2
Yorum
0
Beğeni
0,0
Puan
1606
Okunma

Benim çocukluğumda, Annelerimiz , ablalarımız çalışmazlardı,
Evim okuluma çok yakındı, evin anahtarı ne bende ne babamda vardı.
Evlerin anahtarları kocaman ele avuca sığmayacak kadar büyük ve zincir halkalıydı,
Herkes konu komşumuzdu, hısım akrabamızdı .
Oyun yerlerimiz sokaklardı, Masa başı, bilgisayar atarimiz yoktu.
Sokakta oynamak bir kavramdı.
Cafe, bar, pastane bilmezdik. çok uzaktı bizlere.
Sokak toplanma merkezimiz., oyun alanımız , muabbet yerimizdi.
Tahta bavul gibi okul çantalarımız vardı.Oyun oynarken yanımıza koyar. yakalıklarıda kirlenmesin diye üzerine atardık .Zil çalana kadar misket oynardık apar topar. Kışında çok güzel kızak kayardık çantayla.
Kızların ayrı , erkeklerin ayrı ayrıydı oyunları, Bizde kıztaklası, dıngı, holle çelik Kızlarda çizgi, bal satarım oyunu vardı. Bazen mızıkçılık eder kızların oyunlarını bozardık.
Çocuktuk, Hiç servis aracı ile okula gidip gelmedik, uzağımız yakınımız hep biridik beraberidik.
Naylon ayakkabı yandan maşalı , kadife fitilli pantolan aşırmalı idi, bizi en çok üzen ayakkabılarımız yıpranmasıydı , Krampon, Halı saha ayakkabımız hiç olmadı,
Kara lastikle mahalle maçlarına çıkar, şişirme topla maç yapardık.
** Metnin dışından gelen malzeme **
/-- **(5.21) from (5.20) at `α = 0` by integration over `t`**: if the shell volume obeys
`vol{𝐩 ∈ 𝓑 : |E(𝐩)| ≤ ε} ≤ C_E ε` (`0 < ε ≤ 1`), then for `β > 0`, `t ≥ 0`,
`∫_{ℝ×𝓑} d^{d+1}p |D̂_t(p)| ≤ 16 C_E ε_t`. [cite: Salmhofer1998, Lemma 4 (5.21) (p.19 L160–166); proof p.20 L35–36] -/
theorem lintegral_enorm_cutoffCovInf_le {M : ModelData d} (hM : M.Hyp) {χ₁ : ℝ → ℝ} (hχ : IsCutoff χ₁)
    {β : ℝ} (hβ : 0 < β) {CE : ℝ} (hCE : 0 ≤ CE)
    (hvol : ∀ ε : ℝ, 0 < ε → ε ≤ 1 →
      volume (bzBox d M.latt ∩ {q | |M.E q| ≤ ε}) ≤ ENNReal.ofReal (CE * ε))
    {t : ℝ} (ht : 0 ≤ t) :
    ∫⁻ p in Set.univ ×ˢ bzBox d M.latt, ‖cutoffCovInf M χ₁ β t p.1 p.2‖ₑ ≤
      ENNReal.ofReal (16 * CE * epsT M.eps0 t) := by
  set T : ℝ := max t (Real.log (β * M.eps0 / Real.pi) + 1) with hTdef
  have htT : t ≤ T := le_max_left _ _
  have hT : Real.log (β * M.eps0 / Real.pi) < T := lt_of_lt_of_le (lt_add_one _) (le_max_right _ _)
  set G : ℝ × Mom d → ℝ → ℝ≥0∞ := fun p s =>
    ‖deriv (fun s : ℝ => cutoffCovInf M χ₁ β s p.1 p.2) s‖ₑ with hGdef
  -- (5.20) at `α = 0` for each `s ≥ 0`
  have h520 : ∀ s : ℝ, 0 ≤ s → ∫⁻ p in Set.univ ×ˢ bzBox d M.latt, G p s ≤
      ENNReal.ofReal (16 * CE * epsT M.eps0 s) := by
    intro s hs
    have hεs : 0 < epsT M.eps0 s := epsT_pos hM.eps0_pos s
    have hεs1 : epsT M.eps0 s ≤ 1 := (epsT_le hM.eps0_pos.le hs).trans hM.eps0_le_one
    have hA : 0 ≤ 4 * (epsT M.eps0 s)⁻¹ := by positivity
    have h := setLIntegral_prod_le_of_le_indicator M hβ hεs.le hA (hvol _ hεs hεs1) (F := fun p => G p s)
      (fun p => by
        simp only [hGdef]
        rw [← ofReal_norm]
        exact ENNReal.ofReal_le_ofReal (norm_deriv_cutoffCovInf_le' M hχ hM.eps0_pos β s p.1 p.2))
    refine h.trans (le_of_eq ?_)
    congr 1
    field_simp
    ring
  have hmeas : AEMeasurable (Function.uncurry G)
      ((volume.restrict (Set.univ ×ˢ bzBox d M.latt)).prod (volume.restrict (Set.Ioc t T))) :=
    (measurable_deriv_cutoffCovInf hM hχ β).enorm.aemeasurable
  have hmeas2 : Measurable fun s : ℝ => ENNReal.ofReal (16 * CE * epsT M.eps0 s) := by
    unfold epsT
    exact ENNReal.measurable_ofReal.comp (by fun_prop)
  have hcont : Continuous fun s : ℝ => 16 * CE * epsT M.eps0 s := by unfold epsT; fun_prop
  have hnn : 0 ≤ᵐ[volume.restrict (Set.Ioc t T)] fun s : ℝ => 16 * CE * epsT M.eps0 s :=
    Filter.Eventually.of_forall fun s => by
      have := (epsT_pos hM.eps0_pos s).le
      positivity
  calc ∫⁻ p in Set.univ ×ˢ bzBox d M.latt, ‖cutoffCovInf M χ₁ β t p.1 p.2‖ₑ
      ≤ ∫⁻ p in Set.univ ×ˢ bzBox d M.latt, ∫⁻ s in Set.Ioc t T, G p s :=
        lintegral_mono fun p => enorm_cutoffCovInf_le_lintegral M hχ hM.eps0_pos hβ htT hT p.1 p.2
    _ = ∫⁻ s in Set.Ioc t T, ∫⁻ p in Set.univ ×ˢ bzBox d M.latt, G p s :=
        lintegral_lintegral_swap hmeas
    _ ≤ ∫⁻ s in Set.Ioc t T, ENNReal.ofReal (16 * CE * epsT M.eps0 s) :=
        setLIntegral_mono hmeas2 fun s hs => h520 s (ht.trans hs.1.le)
    _ = ENNReal.ofReal (∫ s in Set.Ioc t T, 16 * CE * epsT M.eps0 s) :=
        (ofReal_integral_eq_lintegral_ofReal (hcont.integrableOn_Icc.mono_set Set.Ioc_subset_Icc_self)
          hnn).symm
    _ ≤ ENNReal.ofReal (16 * CE * epsT M.eps0 t) := by
        apply ENNReal.ofReal_le_ofReal
        rw [← intervalIntegral.integral_of_le htT, intervalIntegral.integral_const_mul]
        exact mul_le_mul_of_nonneg_left (integral_epsT_le hM.eps0_pos.le t T) (by positivity)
Futbol demek ilçenin gençlik kulübüydü ve lükstü büyük abilerimiz futbol oynadığından saygındılar.
Kavgamız olurdu, Elimiz başımız kanardı. Ama polis gelmezdi ,tutanak tutulmazdı. Acil servislere koşmazdık. Anlaşmazlıklar anlık olurdu, büyüklerimiz haklı ve haksız kim diye sormazdı çocuk bunlar derler di. hem kendi çocuğunu hem bize kızardı.
Sokaklar sabah erken herkesin kendi kapısının önünü süpürmesi, sulaması ile neşelenmeye başlardı. Belediye gelsin kapımızı önünü süpürsün diye sitem edilmezdi . umumi temizlik yapılırdı her sabah, Muabbetler, günün konusu annelerimiz tarafından o sokakta yapılırdı.
Sokakta oynarken elimizde yağlı ekmek arası dürüm ile gelir, büyük bir parçasından arkadaşlara verirdik.
Susadığımızda evi yakın olan kocaman sürahi ile su getirir aynı sürahiden kana kana içerdik.Beslenme çantamız. Süslü suluklarımız hiç olmadı .
Allı pullu aşşığlarımız, çizgili misketlerimiz vardı. Tadelle , çokokrem bilmezdik Keçiboynuzu, Horoz şekeri hediyemizdi. Muzu rüyamızda dahi görmezdik.
Subay çocuğu, polis çocuğu hep aynı sokakta oynardık. Annem- nenem bunlarla dostu. gilikoyu, tatar böreğini , Kuş ekmeğinin pişirmesini öğretir, onlardan yöre yemeği öğrenirlerdi.
Subay lojmanı, öğretmen lojmanı yoktu biridik , aynı çeşmeden su içerdik.aynı sokağın havasını solurduk.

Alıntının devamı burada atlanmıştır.